_Source data:_
=== Begin Enclosure ===
import Mathlib
import HarnessLib
import Summits.HubbardSuperconductivity.HubbardSuperconductivity.Theorems.KLProgrammeH10TwoPointLimitKlAnisoNarrowConeCount
import Summits.HubbardSuperconductivity.HubbardSuperconductivity.Theorems.KLProgrammeH10TwoPointLimitKlAnisoTightBundleCountFrame

/-!
# Route `KLProgramme` — K3 engine (stmt-HubbardSuperconductivity-20437), stub (b) (ℓ)/(I2), located item «ON-CLASS-KB» (K′):
# the narrow (double-cone) count SPECIALISED TO THE FRAME'S CURVE `θ ↦ klFermiPoint μ K θ`

Cell gate-hubbard-kl, seat p4 g13.  `…KlAnisoNarrowConeCount.card_narrowCone_target_le` is stated for an abstract polar, centrally symmetric,
torus-Lipschitz centre map `P` under the target hypothesis `hV` (`‖2πG₀ − pinned signed point‖_∞ > tol`).  For the frame's Fermi point the three
structural hypotheses are discharged as in `…KlAnisoTightBundleCountFrame`, and `hV` follows from a smallness condition on `tol`: the pinned signed
point `± k_F(θ)` has a coordinate `≥ u_min/2` in modulus (radius `≥ u_min`, `max(|cos|,|sin|) ≥ 1/2`) and every coordinate `≤ π√2` (radius `≤ π√2`,
k3c3-p3's `frameRadius_le`), so `‖2πG₀ − (±k_F)‖_∞ ≥ min(u_min/2, 2π − π√2) =: v₀ > 0` for EVERY `G₀ ∈ ℤ²`.

* `exists_abs_target_sub_ge` — the `‖2πG₀ − w‖_∞ ≥ min(v_min, 2π − R)` step for a vector `w` with `‖w‖_∞ ≤ R` and a coordinate `≥ v_min`;
* `card_narrowCone_target_le_frame` — the count for a frame of `C²` size `A` on a band window (`2A < Dt_min`), under `tol < min(u_min/2, 2π − π√2)`;
* **`card_narrowCone_target_le_window`** — for every renormalisation package `R`: thresholds `c₃, U₀ > 0` and constants `Λ ≥ 0`, `r₀, v₀ > 0` (package /
  window constants only) such that for every admissible frame (`FrameOK R U (nScales β) ν K`, `μ ∈ klWindowC`), every scale `k` and all data with
  `((m+1)C + mΛC′)·w_k < v₀`, the narrow class has `≤ 2(8π((m+1)C + mΛC′)/r₀ + 2)·(8(2C′+1))^m` members.
PROVED; no definitions, no named facts; nothing here asserts anything about the model or superconductivity. [folklore] counting.
-/

noncomputable section

namespace Summit.HubbardSuperconductivity.HubbardSuperconductivity.Theorems.PerturbedFermiCurve

set_option linter.dupNamespace false -- summit = problem name (single-conjunct summit), D-0017

open Classical
open Real Set Finset
open Literature.MathematicalPhysics.QuantumLattice Literature.MathematicalPhysics.QuantumLattice.BandSectorCounting
open Literature.MathematicalPhysics.QuantumLattice.FermiRG Literature.MathematicalPhysics.QuantumLattice.FermiRG.BGM2003
open Summit.HubbardSuperconductivity.HubbardSuperconductivity.Theorems.DispersionFlow
open Summit.HubbardSuperconductivity.HubbardSuperconductivity.Theorems.KLRegimeSplit

/-! ## §1 The target is never small -/

/-- If `‖w‖_∞ ≤ R` and some coordinate of `w` has modulus `≥ v_min`, then for EVERY `G₀ ∈ ℤ²` some coordinate of `2πG₀ − w` has modulus
`≥ min(v_min, 2π − R)` (`G₀ = 0`: the large coordinate of `w`; `G₀ ≠ 0`: a coordinate with `|2πG₀ j| ≥ 2π`). [folklore] -/
theorem exists_abs_target_sub_ge {w : Fin 2 → ℝ} {R vmin : ℝ} (hR : ∀ j, |w j| ≤ R) (hmin : ∃ j, vmin ≤ |w j|) (G₀ : Fin 2 → ℤ) :
    ∃ j : Fin 2, min vmin (2 * π - R) ≤ |2 * π * (G₀ j : ℝ) - w j| := by
  by_cases hG : ∀ j, G₀ j = 0
  · obtain ⟨j, hj⟩ := hmin
    refine ⟨j, (min_le_left _ _).trans ?_⟩
    rw [hG j, Int.cast_zero, mul_zero, zero_sub, abs_neg]; exact hj
  · push Not at hG
    obtain ⟨j, hj⟩ := hG
    refine ⟨j, (min_le_right _ _).trans ?_⟩
    have h1 : (1 : ℝ) ≤ |(G₀ j : ℝ)| := by
      have : (1 : ℤ) ≤ |G₀ j| := Int.one_le_abs hj
      have h' : ((1 : ℤ) : ℝ) ≤ ((|G₀ j| : ℤ) : ℝ) := by exact_mod_cast this
      rwa [Int.cast_one, Int.cast_abs] at h'
    have h2 : 2 * π ≤ |2 * π * (G₀ j : ℝ)| := by
      rw [abs_mul, abs_of_pos (by positivity : (0 : ℝ) < 2 * π)]; nlinarith [Real.pi_pos]
    have h3 := abs_sub_abs_le_abs_sub (2 * π * (G₀ j : ℝ)) (w j)
    linarith [hR j]

/-- `2π − π√2 > 0`. -/
theorem two_pi_sub_pi_sqrt_two_pos : 0 < 2 * π - π * Real.sqrt 2 := by
  have h2 : Real.sqrt 2 < 2 := by
    rw [show (2 : ℝ) = Real.sqrt 4 from by rw [show (4 : ℝ) = 2 ^ 2 by norm_num, Real.sqrt_sq (by norm_num : (0 : ℝ) ≤ 2)]]
    exact Real.sqrt_lt_sqrt (by norm_num) (by norm_num)
  nlinarith [Real.pi_pos]

/-! ## §2 The count for one frame -/

section Frame

variable {a b : ℝ} (B : BandBounds a b) {K : TrigPolyC4v} {A : ℝ}
  (hA : ∀ p : Momentum, ∀ j ≤ 2, ‖iteratedFDeriv ℝ j (frameShift K) p‖ ≤ A) {μ : ℝ} (hlo : a ≤ μ - A) (hhi : μ + A ≤ b)
  (hDt : 2 * A < B.Dtmin)

include B hA hlo hhi hDt in
/-- **The narrow (double-cone) count on the frame's curve.**  For a frame `K` of `C²` size `A` on a band window with `[μ − A, μ + A] ⊆ [a, b]` and `2A < Dt_min`,
with `Lip_A = π√2(1 + (4+2A)/(Dt_min − 2A))`: if `((m+1)C + m·Lip_A·C′)·w_k < min(u_min/2, 2π − π√2)` then the coarse tuples `σ′` (scale `k`) with `σ′ p = ℓ`,
signed curve centre points summing to within `(m+1)·C·w_k` of `2πG₀`, and all non-pinned half-turned indices within `C′` of a common sector modulo `2^k`
number at most `2(8π((m+1)C + m·Lip_A·C′)/u_min + 2)·(8(2C′+1))^m` — uniformly in `k` and in `G₀`. [folklore] -/
theorem card_narrowCone_target_le_frame {k m : ℕ} (p : Fin (m + 1)) (ℓ : SectorLeg (sectorCount k)) (G₀ : Fin 2 → ℤ) {C : ℝ} (hC : 0 ≤ C) (C' : ℕ)
    (hsmall : (((m : ℝ) + 1) * C + m * (π * Real.sqrt 2 * (1 + (4 + 2 * A) / (B.Dtmin - 2 * A))) * C') * sectorWidth k <
      min (B.umin / 2) (2 * π - π * Real.sqrt 2)) :
    (((univ : Finset (Fin (m + 1) → SectorLeg (sectorCount k))).filter fun σ' =>
        σ' p = ℓ ∧
        (∀ j : Fin 2, |∑ i, (if (σ' i).2 = 0 then klFermiPoint μ K (sectorCenter k (σ' i).1.1) j
            else -klFermiPoint μ K (sectorCenter k (σ' i).1.1) j) - 2 * π * (G₀ j : ℝ)| ≤ ((m : ℝ) + 1) * C * sectorWidth k) ∧
        ∃ b : Fin (sectorCount k), ∀ i, i ≠ p → ∃ D : ℤ, |D| ≤ C' ∧ ((2 : ℤ) ^ k) ∣
          ((((if (σ' i).2 = 0 then ((σ' i).1.1 : ℕ) else
              if ((σ' i).1.1 : ℕ) < 2 ^ k then ((σ' i).1.1 : ℕ) + 2 ^ k else ((σ' i).1.1 : ℕ) - 2 ^ k : ℕ) : ℤ)) - b - D)).card : ℝ) ≤
      2 * (8 * π * (((m : ℝ) + 1) * C + m * (π * Real.sqrt 2 * (1 + (4 + 2 * A) / (B.Dtmin - 2 * A))) * C') / B.umin + 2) *
        (8 * (2 * (C' : ℝ) + 1)) ^ m := by
  have hA0 : 0 ≤ A := le_trans (norm_nonneg _) (hA 0 0 (by norm_num))
  have hLip0 : 0 ≤ π * Real.sqrt 2 * (1 + (4 + 2 * A) / (B.Dtmin - 2 * A)) := by
    have : 0 ≤ (4 + 2 * A) / (B.Dtmin - 2 * A) := div_nonneg (by linarith) (by linarith)
    positivity
  have hper : Function.Periodic (klFermiPoint μ K) (2 * π) := fun θ => by
    unfold klFermiPoint; rw [perturbedFermiRadius_add_two_pi, dir_add_two_pi]
  have hpolar : ∀ θ : ℝ, ∃ r : ℝ, B.umin ≤ r ∧ klFermiPoint μ K θ = r • dir θ :=
    fun θ => ⟨_, umin_le_frameRadius B hA hlo hhi θ, rfl⟩
  have hanti : ∀ θ : ℝ, klFermiPoint μ K (θ + π) = -klFermiPoint μ K θ := fun θ => by
    unfold klFermiPoint
    rw [perturbedFermiRadius_add_pi (fun k => by simp [TrigPolyC4v.eval_neg]) μ θ, dir_add_pi, smul_neg]
  -- the target hypothesis `hV`
  have humin := B.umin_pos
  set θc : ℝ := sectorCenter k ℓ.1.1 with hθc
  have hu := umin_le_frameRadius B hA hlo hhi θc
  have hule := frameRadius_le B hA hlo hhi θc
  set u : ℝ := perturbedFermiRadius (fun q : Fin 2 → ℝ => -K.eval q) μ θc with hudef
  have hupos : 0 < u := lt_of_lt_of_le humin hu
  have hPt : klFermiPoint μ K θc = u • dir θc := rfl
  set w : Fin 2 → ℝ := fun j => if ℓ.2 = 0 then klFermiPoint μ K θc j else -klFermiPoint μ K θc j with hwdef
  have habs : ∀ j, |w j| = |klFermiPoint μ K θc j| := by
    intro j; simp only [hwdef]; split_ifs <;> simp [abs_neg]
  have hcos := Real.abs_cos_le_one θc
  have hsin := Real.abs_sin_le_one θc
  have hRw : ∀ j, |w j| ≤ π * Real.sqrt 2 := by
    intro j; rw [habs j, hPt]
    fin_cases j
    · simp only [Pi.smul_apply, smul_eq_mul, dir_zero, Fin.zero_eta]
      rw [abs_mul, abs_of_pos hupos]; nlinarith
    · simp only [Pi.smul_apply, smul_eq_mul, dir_one, Fin.mk_one]
      rw [abs_mul, abs_of_pos hupos]; nlinarith
  have hminw : ∃ j, B.umin / 2 ≤ |w j| := by
    by_contra hcon
    push Not at hcon
    have h0 := hcon 0; have h1 := hcon 1
    rw [habs, hPt] at h0 h1
    simp only [Pi.smul_apply, smul_eq_mul, dir_zero, dir_one] at h0 h1
    rw [abs_mul, abs_of_pos hupos] at h0 h1
    have hc2 : |Real.cos θc| < 1 / 2 := by
      by_contra h; push Not at h; exact absurd h0 (not_lt.2 (by nlinarith))
    have hs2 : |Real.sin θc| < 1 / 2 := by
      by_contra h; push Not at h; exact absurd h1 (not_lt.2 (by nlinarith))
    have := Real.sin_sq_add_cos_sq θc
    nlinarith [sq_abs (Real.cos θc), sq_abs (Real.sin θc), abs_nonneg (Real.cos θc), abs_nonneg (Real.sin θc)]
  have hV : ∃ j : Fin 2, (((m : ℝ) + 1) * C + m * (π * Real.sqrt 2 * (1 + (4 + 2 * A) / (B.Dtmin - 2 * A))) * C') * sectorWidth k <
      |2 * π * (G₀ j : ℝ) - (if ℓ.2 = 0 then klFermiPoint μ K (sectorCenter k ℓ.1.1) j else -klFermiPoint μ K (sectorCenter k ℓ.1.1) j)| := by
    obtain ⟨j, hj⟩ := exists_abs_target_sub_ge hRw hminw G₀
    exact ⟨j, hsmall.trans_le hj⟩
  exact card_narrowCone_target_le (klFermiPoint μ K) B.umin_pos hLip0 hpolar hanti
    (abs_apply_sub_le_mul_torusDist_of_periodic hper (norm_klFermiPoint_sub_le B hA hlo hhi hDt)) p ℓ G₀ hC C' hV

end Frame

/-! ## §3 The count for every admissible frame on the analysis window -/

/-- **The narrow (double-cone) count for ADMISSIBLE frames in the KL regime.**  For every renormalisation package `R` (`Gfr ≥ 0`) there are thresholds
`c₃, U₀ > 0`, a Lipschitz constant `Λ ≥ 0`, a radius `r₀ > 0` and a target floor `v₀ > 0` — depending on `R` and the window only — such that for
`0 < c ≤ c₃`, `0 < U ≤ U₀`, `klBetaMin ≤ β ≤ e^{c/U²}`, `μ ∈ klWindowC`, every frame with `FrameOK R U (nScales β) ν K`, every scale `k`, `m + 1` legs and data
with `((m+1)C + mΛC′)·w_k < v₀`: the narrow class (pinned label `ℓ` at `p`, on the umklapp class of `G₀` with tolerance `(m+1)·C·w_k`, non-pinned half-turned
indices within `C′` of a common sector modulo `2^k`) has at most `2(8π((m+1)C + mΛC′)/r₀ + 2)·(8(2C′+1))^m` members. [folklore] -/
theorem card_narrowCone_target_le_window (R : RenConsts) (hR : ∀ j, 0 ≤ R.Gfr j) :
    ∃ c₃ : ℝ, 0 < c₃ ∧ ∃ U₀ : ℝ, 0 < U₀ ∧ ∃ Λ : ℝ, 0 ≤ Λ ∧ ∃ r₀ : ℝ, 0 < r₀ ∧ ∃ v₀ : ℝ, 0 < v₀ ∧
      ∀ c : ℝ, 0 < c → c ≤ c₃ → ∀ U : ℝ, 0 < U → U ≤ U₀ → ∀ β : ℝ, klBetaMin ≤ β → β ≤ Real.exp (c / U ^ 2) →
      ∀ μ ∈ klWindowC, ∀ (ν : ℝ) (K : TrigPolyC4v), FrameOK R U (nScales β) ν K →
      ∀ (k m : ℕ) (p : Fin (m + 1)) (ℓ : SectorLeg (sectorCount k)) (G₀ : Fin 2 → ℤ) (C : ℝ), 0 ≤ C → ∀ C' : ℕ,
      (((m : ℝ) + 1) * C + m * Λ * C') * sectorWidth k < v₀ →
      (((univ : Finset (Fin (m + 1) → SectorLeg (sectorCount k))).filter fun σ' =>
          σ' p = ℓ ∧
          (∀ j : Fin 2, |∑ i, (if (σ' i).2 = 0 then klFermiPoint μ K (sectorCenter k (σ' i).1.1) j
              else -klFermiPoint μ K (sectorCenter k (σ' i).1.1) j) - 2 * π * (G₀ j : ℝ)| ≤ ((m : ℝ) + 1) * C * sectorWidth k) ∧
          ∃ b : Fin (sectorCount k), ∀ i, i ≠ p → ∃ D : ℤ, |D| ≤ C' ∧ ((2 : ℤ) ^ k) ∣
            ((((if (σ' i).2 = 0 then ((σ' i).1.1 : ℕ) else
                if ((σ' i).1.1 : ℕ) < 2 ^ k then ((σ' i).1.1 : ℕ) + 2 ^ k else ((σ' i).1.1 : ℕ) - 2 ^ k : ℕ) : ℤ)) - b - D)).card : ℝ) ≤
        2 * (8 * π * (((m : ℝ) + 1) * C + m * Λ * C') / r₀ + 2) * (8 * (2 * (C' : ℝ) + 1)) ^ m := by
  -- thresholds exactly as in k3c3-p3's `frameCurve_lipschitz_of_frameOK`
  have ha : (-4 : ℝ) < -1.1 := by norm_num
  have hab : (-1.1 : ℝ) ≤ -0.1 := by norm_num
  have hb : (-0.1 : ℝ) < 0 := by norm_num
  set B := bandBounds ha hab hb with hBdef
  have hDt := B.Dtmin_pos
  set κ : ℝ := min B.Dtmin (1 / 5) with hκdef
  have hκ : 0 < κ := lt_min hDt (by norm_num)
  obtain ⟨c₃, hc₃, U₀, hU₀, hthr⟩ := frame_thresholds hR hκ
  set Λ : ℝ := π * Real.sqrt 2 * (1 + (4 + B.Dtmin) / (B.Dtmin / 2)) with hΛdef
  have hΛ0 : 0 ≤ Λ := by positivity
  have hv₀ : 0 < min (B.umin / 2) (2 * π - π * Real.sqrt 2) := lt_min (by linarith [B.umin_pos]) two_pi_sub_pi_sqrt_two_pos
  refine ⟨c₃, hc₃, U₀, hU₀, Λ, hΛ0, B.umin, B.umin_pos, _, hv₀, ?_⟩
  intro c hc hcle U hU hUle β hβmin hβc μ hμ ν K hK k m p ℓ G₀ C hC C' hsmall
  have hAf : ∀ p : Momentum, ∀ j ≤ 2, ‖iteratedFDeriv ℝ j (frameShift K) p‖ ≤
      2 * R.Gfr 0 * |U| + 2 * R.Gfr 1 * U ^ 2 + R.Gfr 2 * (c / Real.log 4) := fun p j hj =>
    norm_iteratedFDeriv_frameShift_le_of_frameOK_regime hR hc.le hβmin hβc hK p hj
  set A := 2 * R.Gfr 0 * |U| + 2 * R.Gfr 1 * U ^ 2 + R.Gfr 2 * (c / Real.log 4) with hAdef
  have h4A : 4 * A ≤ κ := hthr c U hc.le hcle hU hUle
  have hA0 : 0 ≤ A := le_trans (norm_nonneg _) (hAf 0 0 (by norm_num))
  have hκDt : κ ≤ B.Dtmin := min_le_left _ _
  have hκ5 : κ ≤ 1 / 5 := min_le_right _ _
  have hADt : 2 * A < B.Dtmin := by linarith
  have hA20 : A ≤ 1 / 20 := by linarith
  obtain ⟨hlo, hhi⟩ := PerturbedFermiCurve.klWindowC_margin hμ hA20
  have hden : B.Dtmin / 2 ≤ B.Dtmin - 2 * A := by linarith
  have hfrac : (4 + 2 * A) / (B.Dtmin - 2 * A) ≤ (4 + B.Dtmin) / (B.Dtmin / 2) := by
    rw [div_le_div_iff₀ (by linarith) (by linarith)]
    nlinarith
  have hΛ1 : π * Real.sqrt 2 * (1 + (4 + 2 * A) / (B.Dtmin - 2 * A)) ≤ Λ := by
    rw [hΛdef]
    apply mul_le_mul_of_nonneg_left _ (by positivity)
    linarith
  have hw := sectorWidth_pos k
  have hC'0 : (0 : ℝ) ≤ C' := Nat.cast_nonneg _
  have hm0 : (0 : ℝ) ≤ m := Nat.cast_nonneg _
  have hmono : ((m : ℝ) + 1) * C + m * (π * Real.sqrt 2 * (1 + (4 + 2 * A) / (B.Dtmin - 2 * A))) * C' ≤
      ((m : ℝ) + 1) * C + m * Λ * C' := by
    have : m * (π * Real.sqrt 2 * (1 + (4 + 2 * A) / (B.Dtmin - 2 * A))) * C' ≤ m * Λ * C' := by
      apply mul_le_mul_of_nonneg_right _ hC'0
      exact mul_le_mul_of_nonneg_left hΛ1 hm0
    linarith
  have hsmall' : (((m : ℝ) + 1) * C + m * (π * Real.sqrt 2 * (1 + (4 + 2 * A) / (B.Dtmin - 2 * A))) * C') * sectorWidth k <
      min (B.umin / 2) (2 * π - π * Real.sqrt 2) :=
    lt_of_le_of_lt (mul_le_mul_of_nonneg_right hmono hw.le) hsmall
  have h := card_narrowCone_target_le_frame B hAf hlo hhi hADt p ℓ G₀ hC C' hsmall'
  refine h.trans (mul_le_mul_of_nonneg_right ?_ (by positivity))
  have hu := B.umin_pos
  have hnum : 8 * π * (((m : ℝ) + 1) * C + m * (π * Real.sqrt 2 * (1 + (4 + 2 * A) / (B.Dtmin - 2 * A))) * C') ≤
      8 * π * (((m : ℝ) + 1) * C + m * Λ * C') := by nlinarith [Real.pi_pos]
  have := div_le_div_of_nonneg_right hnum hu.le
  linarith

end Summit.HubbardSuperconductivity.HubbardSuperconductivity.Theorems.PerturbedFermiCurve

end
=== End Enclosure ===
_Exercise requirements:_ For every line of the material that holds the word "such", make a copy.

_Answer section:_
  window constants only) such that for every admissible frame (`FrameOK R U (nScales β) ν K`, `μ ∈ klWindowC`), every scale `k` and all data with
`c₃, U₀ > 0`, a Lipschitz constant `Λ ≥ 0`, a radius `r₀ > 0` and a target floor `v₀ > 0` — depending on `R` and the window only — such that for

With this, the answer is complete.